*What the task asks*: Only one stretch of the records below should be repeated. It starts with the line containing "holds for EVERY" and goes on through the line containing "## References", exactly as written.

+--

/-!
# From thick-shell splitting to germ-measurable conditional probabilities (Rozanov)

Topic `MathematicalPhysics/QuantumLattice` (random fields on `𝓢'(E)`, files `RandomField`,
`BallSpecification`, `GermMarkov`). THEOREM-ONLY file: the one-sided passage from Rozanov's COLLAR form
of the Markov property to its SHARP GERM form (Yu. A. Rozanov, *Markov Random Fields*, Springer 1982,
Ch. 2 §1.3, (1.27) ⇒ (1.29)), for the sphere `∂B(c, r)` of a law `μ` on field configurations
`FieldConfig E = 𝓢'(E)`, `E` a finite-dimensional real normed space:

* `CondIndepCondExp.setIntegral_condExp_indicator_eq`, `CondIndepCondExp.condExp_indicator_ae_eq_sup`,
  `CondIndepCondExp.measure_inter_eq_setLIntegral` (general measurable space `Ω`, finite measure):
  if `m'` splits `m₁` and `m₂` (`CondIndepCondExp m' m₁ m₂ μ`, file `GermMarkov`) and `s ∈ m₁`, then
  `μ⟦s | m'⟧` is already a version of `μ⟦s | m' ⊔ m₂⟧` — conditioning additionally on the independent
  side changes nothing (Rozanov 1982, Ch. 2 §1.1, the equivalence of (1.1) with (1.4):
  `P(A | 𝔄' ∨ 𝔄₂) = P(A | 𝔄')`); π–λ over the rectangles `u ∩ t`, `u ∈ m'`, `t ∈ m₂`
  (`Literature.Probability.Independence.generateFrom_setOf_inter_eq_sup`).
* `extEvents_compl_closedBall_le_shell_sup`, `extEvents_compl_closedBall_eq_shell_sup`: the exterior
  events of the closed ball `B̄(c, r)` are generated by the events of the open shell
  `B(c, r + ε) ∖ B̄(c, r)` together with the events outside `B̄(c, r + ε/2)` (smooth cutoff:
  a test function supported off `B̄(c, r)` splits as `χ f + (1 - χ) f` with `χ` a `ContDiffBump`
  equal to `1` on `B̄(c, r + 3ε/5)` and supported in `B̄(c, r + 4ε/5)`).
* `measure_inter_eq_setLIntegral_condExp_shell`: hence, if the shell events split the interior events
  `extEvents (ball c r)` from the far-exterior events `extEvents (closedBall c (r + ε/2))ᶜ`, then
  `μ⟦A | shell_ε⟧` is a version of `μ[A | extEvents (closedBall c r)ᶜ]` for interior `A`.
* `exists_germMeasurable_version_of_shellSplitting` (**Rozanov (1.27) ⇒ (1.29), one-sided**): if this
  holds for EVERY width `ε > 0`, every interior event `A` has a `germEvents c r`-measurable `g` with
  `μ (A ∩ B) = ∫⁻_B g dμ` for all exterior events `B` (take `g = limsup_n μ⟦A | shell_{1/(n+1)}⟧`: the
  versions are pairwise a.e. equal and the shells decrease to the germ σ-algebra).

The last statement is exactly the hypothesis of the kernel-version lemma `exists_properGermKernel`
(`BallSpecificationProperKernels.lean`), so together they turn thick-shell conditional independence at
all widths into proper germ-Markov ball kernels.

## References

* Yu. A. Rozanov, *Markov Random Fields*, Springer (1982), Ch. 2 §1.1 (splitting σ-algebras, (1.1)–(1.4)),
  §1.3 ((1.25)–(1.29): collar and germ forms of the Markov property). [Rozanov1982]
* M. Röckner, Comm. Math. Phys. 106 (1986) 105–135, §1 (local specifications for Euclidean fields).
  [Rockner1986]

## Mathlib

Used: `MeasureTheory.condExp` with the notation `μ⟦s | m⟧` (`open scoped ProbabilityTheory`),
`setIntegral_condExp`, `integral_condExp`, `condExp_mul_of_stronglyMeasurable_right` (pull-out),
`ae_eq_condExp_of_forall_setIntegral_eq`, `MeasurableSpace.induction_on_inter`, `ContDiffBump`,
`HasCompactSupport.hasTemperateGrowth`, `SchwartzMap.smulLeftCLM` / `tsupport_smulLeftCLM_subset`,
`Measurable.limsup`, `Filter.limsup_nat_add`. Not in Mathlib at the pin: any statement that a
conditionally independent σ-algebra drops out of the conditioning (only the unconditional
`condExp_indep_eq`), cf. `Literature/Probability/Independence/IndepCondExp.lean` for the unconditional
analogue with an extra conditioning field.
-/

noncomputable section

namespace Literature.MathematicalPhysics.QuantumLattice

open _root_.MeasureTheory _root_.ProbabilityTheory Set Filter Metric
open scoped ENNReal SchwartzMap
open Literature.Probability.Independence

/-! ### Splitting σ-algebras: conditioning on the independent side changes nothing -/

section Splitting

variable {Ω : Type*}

+--

*Task solution*:
  holds for EVERY width `ε > 0`, every interior event `A` has a `germEvents c r`-measurable `g` with
  `μ (A ∩ B) = ∫⁻_B g dμ` for all exterior events `B` (take `g = limsup_n μ⟦A | shell_{1/(n+1)}⟧`: the
  versions are pairwise a.e. equal and the shells decrease to the germ σ-algebra).

The last statement is exactly the hypothesis of the kernel-version lemma `exists_properGermKernel`
(`BallSpecificationProperKernels.lean`), so together they turn thick-shell conditional independence at
all widths into proper germ-Markov ball kernels.

## References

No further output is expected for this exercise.